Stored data
================

import Mathlib
import Literature.NumberTheory.Transcendental.KZCalculus
import HarnessLib

/-!
# Stub `stub_sigmaChart` — crux `TorsionLogs.NeronTorsionSector`, line `registered` (block V4)

Chain-rule / monotonicity package in the compactifying chart `s = x^{-1/2}` (`x = s⁻²`,
`s ∈ (0, s₁]`, `s₁ = x₁^{-1/2}`) at the point at infinity of the real curve `y² = f(x)`.
With `R(s) = s³√f(s⁻²) > 0` on `[0, s₁]`:

* `τ̂ s = τ(s⁻²)` (chart conjugate of the lower translation `τ`, strictly increasing on `[x₁, ∞)`
  with `τ((x₁, ∞)) = (x₂, x₁)`): `HasDerivAt τ̂ (τ′(s⁻²)·(−2/s³)) s` on `(0, s₁)` (chain rule), the
  chart Haar identity `|τ̂′|·R = 2√f∘τ̂`, `τ̂ s ∈ (x₂, x₁)`, strict anti-monotonicity on `(0, s₁]`,
  injectivity and `τ̂((0, s₁)) = (x₂, x₁)`;
* `σ s = (τ⁺(s⁻²))^{-1/2}` (chart image of the upper translation `τ⁺ : (x₁, ∞) → (x₁, ∞)`):
  `σ s ∈ (0, s₁)`, differentiability on `(0, s₁)` with `σ′ ≠ 0` and `|σ′|·R = R∘σ`, strict
  anti-monotonicity on `[0, s₁]` (continuous + injective by Rolle, `σ 0 = s₁`, `σ s₁ = 0`),
  injectivity and `σ((0, s₁)) = (0, s₁)` (IVT).

Pure Mathlib calculus (`HasDerivAt.comp`, `HasDerivAt.inv`, `HasDerivAt.sqrt`,
`HasDerivAt.congr_of_eventuallyEq`, Rolle `exists_deriv_eq_zero`, IVT `intermediate_value_Icc'`,
`ContinuousOn.strictAntiOn_of_injOn_Icc`).

References: M. Kontsevich, D. Zagier, *Periods* (2001), §1.2 (rule (2), change of variables).
-/

noncomputable section

-- `Summit.KontsevichZagierPeriods.KontsevichZagierPeriods.…` is the tree's mandated layout (single-conjunct summit).
set_option linter.dupNamespace false

open Set Filter Topology

namespace Summit.KontsevichZagierPeriods.KontsevichZagierPeriods.Cruxes.NeronTorsionSector.Translation

/-- The chart map `s ↦ (s²)⁻¹ = x` has derivative `−2/s³` at `s ≠ 0`.
[cite: KontsevichZagier2001, §1.2] -/
theorem sigmaChart_hasDerivAt_inv_sq {s : ℝ} (hs : s ≠ 0) :
    HasDerivAt (fun t : ℝ => (t ^ 2)⁻¹) (-2 / s ^ 3) s := by
  have h : HasDerivAt (fun t : ℝ => (t ^ 2)⁻¹) (-(((2 : ℕ) : ℝ) * s ^ (2 - 1)) / (s ^ 2) ^ 2) s :=
    (hasDerivAt_pow 2 s).inv (pow_ne_zero 2 hs)
  refine h.congr_deriv ?_
  push_cast
  field_simp

/-- In the chart `x = (s²)⁻¹` with `s₁² x₁ = 1`: `0 < s ≤ s₁` gives `x₁ ≤ (s²)⁻¹`.
[cite: KontsevichZagier2001, §1.2] -/
theorem sigmaChart_le_inv_sq {x₁ s₁ s : ℝ} (hs1x : s₁ ^ 2 * x₁ = 1) (hs : 0 < s) (hss : s ≤ s₁) :
    x₁ ≤ (s ^ 2)⁻¹ := by
  rw [eq_inv_of_mul_eq_one_right hs1x]
  exact inv_anti₀ (by positivity) (pow_le_pow_left₀ hs.le hss 2)

/-- In the chart `x = (s²)⁻¹` with `s₁² x₁ = 1`: `0 < s < s₁` gives `x₁ < (s²)⁻¹`.
[cite: KontsevichZagier2001, §1.2] -/
theorem sigmaChart_lt_inv_sq {x₁ s₁ s : ℝ} (hs1x : s₁ ^ 2 * x₁ = 1) (hs : 0 < s) (hss : s < s₁) :
    x₁ < (s ^ 2)⁻¹ := by
  rw [eq_inv_of_mul_eq_one_right hs1x]
  exact inv_strictAnti₀ (by positivity) (pow_lt_pow_left₀ hss hs.le two_ne_zero)

/-- **STUB V4 (`stub_sigmaChart`; chain rule in the chart `s = x^{-1/2}` at infinity).** With
`R(s) = s³√f(s⁻²)` (`> 0` on `[0, s₁]`, `s₁ = x₁^{-1/2}`), the chart conjugates `τ̂ = τ(s⁻²)` of the lower
translation on `[x₁, ∞)` and `σ = (τ⁺(s⁻²))^{-1/2}` of the upper translation on `(x₁, ∞)` (which maps
`(x₁, ∞)` into itself) are differentiable on `(0, s₁)` with the chart Haar identities `|τ̂′|·R = 2√f∘τ̂`,
`|σ′|·R = R∘σ`, non-vanishing derivatives; `τ̂` is strictly decreasing with `τ̂((0,s₁)) = (x₂, x₁)`; `σ` is a
strictly decreasing bijection of `[0, s₁]` (injective by Rolle, `σ(0) = s₁`, `σ(s₁) = 0`, continuity) with
`σ((0,s₁)) = (0,s₁)`. [cite: KontsevichZagier2001, §1.2 rule (2)] -/
theorem stub_sigmaChart :
    ∀ (x₁ x₂ s₁ : ℝ) (f τ τ' τp τp' R τh τhp σ : ℝ → ℝ),
    0 < x₁ → 0 < s₁ → s₁ ^ 2 * x₁ = 1 → x₂ < x₁ →
    (∀ x, x₁ ≤ x → 0 < f x) →
    (∀ s, 0 < s → s ≤ s₁ → Real.sqrt (f (s ^ 2)⁻¹) = R s / s ^ 3) →
    (∀ s ∈ Set.Icc 0 s₁, 0 < R s) →
    (∀ x, x₁ ≤ x → HasDerivAt τ (τ' x) x ∧ τ' x ≠ 0 ∧ |τ' x| * Real.sqrt (f x) = Real.sqrt (f (τ x))) →
    StrictMonoOn τ (Set.Ici x₁) → τ '' Set.Ioi x₁ = Set.Ioo x₂ x₁ →
    (∀ s, 0 < s → s ≤ s₁ → τh s = τ (s ^ 2)⁻¹) → τh 0 = x₁ →
    (∀ x, x₁ < x → HasDerivAt τp (τp' x) x ∧ τp' x ≠ 0 ∧
      |τp' x| * Real.sqrt (f x) = Real.sqrt (f (τp x)) ∧ x₁ < τp x) →
    (∀ s, 0 < s → s < s₁ → τhp s = τp (s ^ 2)⁻¹ ∧ σ s ^ 2 * τhp s = 1 ∧ 0 < σ s) →
    σ 0 = s₁ → σ s₁ = 0 → ContinuousOn σ (Set.Icc 0 s₁) →
    (∀ s ∈ Set.Ioo 0 s₁, HasDerivAt τh (τ' (s ^ 2)⁻¹ * (-2 / s ^ 3)) s ∧ τ' (s ^ 2)⁻¹ * (-2 / s ^ 3) ≠ 0 ∧
      |τ' (s ^ 2)⁻¹ * (-2 / s ^ 3)| * R s = 2 * Real.sqrt (f (τh s)) ∧ τh s ∈ Set.Ioo x₂ x₁) ∧
    StrictAntiOn τh (Set.Ioc 0 s₁) ∧ Set.InjOn τh (Set.Ioo 0 s₁) ∧ τh '' Set.Ioo 0 s₁ = Set.Ioo x₂ x₁ ∧
    (∀ s ∈ Set.Ioo 0 s₁, σ s ∈ Set.Ioo 0 s₁ ∧
      ∃ σ' : ℝ, HasDerivAt σ σ' s ∧ σ' ≠ 0 ∧ |σ'| * R s = R (σ s)) ∧
    StrictAntiOn σ (Set.Icc 0 s₁) ∧ Set.InjOn σ (Set.Ioo 0 s₁) ∧ σ '' Set.Ioo 0 s₁ = Set.Ioo 0 s₁ := by
  intro x₁ x₂ s₁ f τ τ' τp τp' R τh τhp σ hx1 hs1 hs1x hx21 _hfpos hsqrtR _hRpos hτ hτmono hτimg hτh _hτh0
    hτp hσ hσ0 hσs1 hσcont
  -- `R s = √f(s⁻²)·s³` on `0 < s ≤ s₁`
  have hRs : ∀ s, 0 < s → s ≤ s₁ → R s = Real.sqrt (f (s ^ 2)⁻¹) * s ^ 3 := fun s hs hss =>
    ((eq_div_iff (pow_ne_zero 3 hs.ne')).1 (hsqrtR s hs hss)).symm
  -- ### Part A: the lower chart conjugate `τ̂` on `(0, s₁)`
  have hA : ∀ s ∈ Set.Ioo 0 s₁, HasDerivAt τh (τ' (s ^ 2)⁻¹ * (-2 / s ^ 3)) s ∧
      τ' (s ^ 2)⁻¹ * (-2 / s ^ 3) ≠ 0 ∧
      |τ' (s ^ 2)⁻¹ * (-2 / s ^ 3)| * R s = 2 * Real.sqrt (f (τh s)) ∧ τh s ∈ Set.Ioo x₂ x₁ := by
    intro s hs
    obtain ⟨hs0, hss1⟩ := hs
    have hxgt : x₁ < (s ^ 2)⁻¹ := sigmaChart_lt_inv_sq hs1x hs0 hss1
    obtain ⟨hdτ, hτ'ne, hhaar⟩ := hτ _ hxgt.le
    have hg := sigmaChart_hasDerivAt_inv_sq hs0.ne'
    have hcomp : HasDerivAt (τ ∘ fun t : ℝ => (t ^ 2)⁻¹) (τ' (s ^ 2)⁻¹ * (-2 / s ^ 3)) s :=
      hdτ.comp s hg
    have heq : τh =ᶠ[𝓝 s] (τ ∘ fun t : ℝ => (t ^ 2)⁻¹) :=
      Filter.eventuallyEq_of_mem (Ioo_mem_nhds hs0 hss1) fun t ht => by
        show τh t = τ (t ^ 2)⁻¹
        exact hτh t ht.1 ht.2.le
    refine ⟨hcomp.congr_of_eventuallyEq heq, ?_, ?_, ?_⟩
    · exact mul_ne_zero hτ'ne (div_ne_zero (by norm_num) (pow_ne_zero 3 hs0.ne'))
    · rw [hτh s hs0 hss1.le, ← hhaar, hRs s hs0 hss1.le, abs_mul, abs_div, abs_neg, abs_two,
        abs_of_pos (pow_pos hs0 3)]
      field_simp
    · rw [hτh s hs0 hss1.le, ← hτimg]
      exact Set.mem_image_of_mem τ hxgt
  -- ### Part B: strict anti-monotonicity of `τ̂` on `(0, s₁]`
  have hB : StrictAntiOn τh (Set.Ioc 0 s₁) := by
    intro a ha b hb hab
    rw [hτh a ha.1 ha.2, hτh b hb.1 hb.2]
    exact hτmono (sigmaChart_le_inv_sq hs1x hb.1 hb.2) (sigmaChart_le_inv_sq hs1x ha.1 ha.2)
      (inv_strictAnti₀ (pow_pos ha.1 2) (pow_lt_pow_left₀ hab ha.1.le two_ne_zero))
  -- ### Part D: the image `τ̂((0, s₁)) = (x₂, x₁)`
  have hD : τh '' Set.Ioo 0 s₁ = Set.Ioo x₂ x₁ := by
    apply Set.Subset.antisymm
    · rintro _ ⟨s, hs, rfl⟩
      exact (hA s hs).2.2.2
    · intro y hy
      rw [← hτimg] at hy
      obtain ⟨x, hx, rfl⟩ := hy
      have hx0 : 0 < x := hx1.trans hx
      have hsx : ((Real.sqrt x)⁻¹ ^ 2)⁻¹ = x := by
        rw [inv_pow, inv_inv, Real.sq_sqrt hx0.le]
      have hspos : 0 < (Real.sqrt x)⁻¹ := inv_pos.2 (Real.sqrt_pos.2 hx0)
      have hslt : (Real.sqrt x)⁻¹ < s₁ := by
        refine lt_of_pow_lt_pow_left₀ 2 hs1.le ?_
        rw [inv_pow, Real.sq_sqrt hx0.le, eq_inv_of_mul_eq_one_left hs1x]
        exact inv_strictAnti₀ hx1 hx
      refine ⟨(Real.sqrt x)⁻¹, ⟨hspos, hslt⟩, ?_⟩
      rw [hτh _ hspos hslt.le, hsx]
  -- ### Part E: the upper chart conjugate `σ` on `(0, s₁)`
  have hE : ∀ s ∈ Set.Ioo 0 s₁, σ s ∈ Set.Ioo 0 s₁ ∧
      ∃ σ' : ℝ, HasDerivAt σ σ' s ∧ σ' ≠ 0 ∧ |σ'| * R s = R (σ s) := by
    intro s hs
    obtain ⟨hs0, hss1⟩ := hs
    have hxgt : x₁ < (s ^ 2)⁻¹ := sigmaChart_lt_inv_sq hs1x hs0 hss1
    obtain ⟨hτhps, hσ2, hσpos⟩ := hσ s hs0 hss1
    obtain ⟨hdτp, hτp'ne, hhaarp, hTgt⟩ := hτp _ hxgt
    have hTpos : 0 < τp (s ^ 2)⁻¹ := hx1.trans hTgt
    -- `τ⁺(s⁻²) = (σ s)⁻²`, `√(τ⁺(s⁻²)) = (σ s)⁻¹`
    have hT : τp (s ^ 2)⁻¹ = (σ s ^ 2)⁻¹ := by
      rw [← hτhps]
      exact eq_inv_of_mul_eq_one_right hσ2
    have hsqT : Real.sqrt (τp (s ^ 2)⁻¹) = (σ s)⁻¹ := by
      rw [hT, Real.sqrt_inv, Real.sqrt_sq hσpos.le]
    -- `σ s < s₁`
    have hσlt : σ s < s₁ := by
      refine lt_of_pow_lt_pow_left₀ 2 hs1.le ?_
      rw [eq_inv_of_mul_eq_one_left hs1x, ← inv_inv (σ s ^ 2), ← hT]
      exact inv_strictAnti₀ hx1 hTgt
    refine ⟨⟨hσpos, hσlt⟩, τp' (s ^ 2)⁻¹ * σ s ^ 3 / s ^ 3, ?_, ?_, ?_⟩
    · -- the chain rule: `σ = (√(τ⁺ ∘ (·)⁻²))⁻¹` near `s`
      have hg := sigmaChart_hasDerivAt_inv_sq hs0.ne'
      have h1 : HasDerivAt (τp ∘ fun t : ℝ => (t ^ 2)⁻¹) (τp' (s ^ 2)⁻¹ * (-2 / s ^ 3)) s :=
        hdτp.comp s hg
      have h2 := h1.sqrt hTpos.ne'
      have h3 := h2.inv ((Real.sqrt_pos.2 hTpos).ne')
      have heq : σ =ᶠ[𝓝 s] (fun y => Real.sqrt ((τp ∘ fun t : ℝ => (t ^ 2)⁻¹) y))⁻¹ := by
        refine Filter.eventuallyEq_of_mem (Ioo_mem_nhds hs0 hss1) fun t ht => ?_
        obtain ⟨hτhpt, hσ2t, hσpost⟩ := hσ t ht.1 ht.2
        have hTt : τp (t ^ 2)⁻¹ = (σ t ^ 2)⁻¹ := by
          rw [← hτhpt]
          exact eq_inv_of_mul_eq_one_right hσ2t
        show σ t = (Real.sqrt (τp (t ^ 2)⁻¹))⁻¹
        rw [hTt, Real.sqrt_inv, Real.sqrt_sq hσpost.le, inv_inv]
      refine (h3.congr_of_eventuallyEq heq).congr_deriv ?_
      show -(τp' (s ^ 2)⁻¹ * (-2 / s ^ 3) / (2 * Real.sqrt (τp (s ^ 2)⁻¹))) /
          Real.sqrt (τp (s ^ 2)⁻¹) ^ 2 = τp' (s ^ 2)⁻¹ * σ s ^ 3 / s ^ 3
      rw [hsqT]
      field_simp
    · exact div_ne_zero (mul_ne_zero hτp'ne (pow_ne_zero 3 hσpos.ne')) (pow_ne_zero 3 hs0.ne')
    · -- the chart Haar identity `|σ′|·R = R∘σ`
      have hRu : R (σ s) = Real.sqrt (f (τp (s ^ 2)⁻¹)) * σ s ^ 3 := by
        have h := hRs (σ s) hσpos hσlt.le
        rwa [← hT] at h
      rw [hRu, hRs s hs0 hss1.le, ← hhaarp, abs_div, abs_mul, abs_of_pos (pow_pos hσpos 3),
        abs_of_pos (pow_pos hs0 3)]
      field_simp
  -- ### Part F: strict anti-monotonicity of `σ` on `[0, s₁]` (Rolle + continuity)
  have hinj : Set.InjOn σ (Set.Icc 0 s₁) := by
    intro a ha b hb hab
    by_contra hne
    rcases lt_or_gt_of_ne hne with h | h
    · obtain ⟨c, hc, hc0⟩ :=
        exists_deriv_eq_zero h (hσcont.mono (Set.Icc_subset_Icc ha.1 hb.2)) hab
      obtain ⟨_, σ', hd, hne', _⟩ := hE c ⟨ha.1.trans_lt hc.1, hc.2.trans_le hb.2⟩
      exact hne' (hd.deriv ▸ hc0)
    · obtain ⟨c, hc, hc0⟩ :=
        exists_deriv_eq_zero h (hσcont.mono (Set.Icc_subset_Icc hb.1 ha.2)) hab.symm
      obtain ⟨_, σ', hd, hne', _⟩ := hE c ⟨hb.1.trans_lt hc.1, hc.2.trans_le ha.2⟩
      exact hne' (hd.deriv ▸ hc0)
  have hF : StrictAntiOn σ (Set.Icc 0 s₁) :=
    hσcont.strictAntiOn_of_injOn_Icc hs1.le (by rw [hσ0, hσs1]; exact hs1.le) hinj
  -- ### Part H: the image `σ((0, s₁)) = (0, s₁)` (IVT)
  have hH : σ '' Set.Ioo 0 s₁ = Set.Ioo 0 s₁ := by
    apply Set.Subset.antisymm
    · rintro _ ⟨s, hs, rfl⟩
      exact (hE s hs).1
    · intro y hy
      have hIVT := intermediate_value_Icc' hs1.le hσcont
      rw [hσ0, hσs1] at hIVT
      obtain ⟨c, hc, hcy⟩ := hIVT (Set.Ioo_subset_Icc_self hy)
      refine ⟨c, ⟨?_, ?_⟩, hcy⟩
      · rcases hc.1.eq_or_lt with h | h
        · rw [← h, hσ0] at hcy
          exact absurd hcy hy.2.ne'
        · exact h
      · rcases hc.2.eq_or_lt with h | h
        · rw [h, hσs1] at hcy
          exact absurd hcy hy.1.ne
        · exact h
  exact ⟨hA, hB, hB.injOn.mono Set.Ioo_subset_Ioc_self, hD, hE, hF,
    hF.injOn.mono Set.Ioo_subset_Icc_self, hH⟩

end Summit.KontsevichZagierPeriods.KontsevichZagierPeriods.Cruxes.NeronTorsionSector.Translation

================

### Problem requirements
Beginning with the line that has "HasDerivAt (fun t : ℝ => (t ^ 2)⁻¹) (-2" and ending with the line that has "into itself) are", set down the lines above exactly and include no others.

### Response below
    HasDerivAt (fun t : ℝ => (t ^ 2)⁻¹) (-2 / s ^ 3) s := by
  have h : HasDerivAt (fun t : ℝ => (t ^ 2)⁻¹) (-(((2 : ℕ) : ℝ) * s ^ (2 - 1)) / (s ^ 2) ^ 2) s :=
    (hasDerivAt_pow 2 s).inv (pow_ne_zero 2 hs)
  refine h.congr_deriv ?_
  push_cast
  field_simp

/-- In the chart `x = (s²)⁻¹` with `s₁² x₁ = 1`: `0 < s ≤ s₁` gives `x₁ ≤ (s²)⁻¹`.
[cite: KontsevichZagier2001, §1.2] -/
theorem sigmaChart_le_inv_sq {x₁ s₁ s : ℝ} (hs1x : s₁ ^ 2 * x₁ = 1) (hs : 0 < s) (hss : s ≤ s₁) :
    x₁ ≤ (s ^ 2)⁻¹ := by
  rw [eq_inv_of_mul_eq_one_right hs1x]
  exact inv_anti₀ (by positivity) (pow_le_pow_left₀ hs.le hss 2)

/-- In the chart `x = (s²)⁻¹` with `s₁² x₁ = 1`: `0 < s < s₁` gives `x₁ < (s²)⁻¹`.
[cite: KontsevichZagier2001, §1.2] -/
theorem sigmaChart_lt_inv_sq {x₁ s₁ s : ℝ} (hs1x : s₁ ^ 2 * x₁ = 1) (hs : 0 < s) (hss : s < s₁) :
    x₁ < (s ^ 2)⁻¹ := by
  rw [eq_inv_of_mul_eq_one_right hs1x]
  exact inv_strictAnti₀ (by positivity) (pow_lt_pow_left₀ hss hs.le two_ne_zero)

/-- **STUB V4 (`stub_sigmaChart`; chain rule in the chart `s = x^{-1/2}` at infinity).** With
`R(s) = s³√f(s⁻²)` (`> 0` on `[0, s₁]`, `s₁ = x₁^{-1/2}`), the chart conjugates `τ̂ = τ(s⁻²)` of the lower
translation on `[x₁, ∞)` and `σ = (τ⁺(s⁻²))^{-1/2}` of the upper translation on `(x₁, ∞)` (which maps
`(x₁, ∞)` into itself) are differentiable on `(0, s₁)` with the chart Haar identities `|τ̂′|·R = 2√f∘τ̂`,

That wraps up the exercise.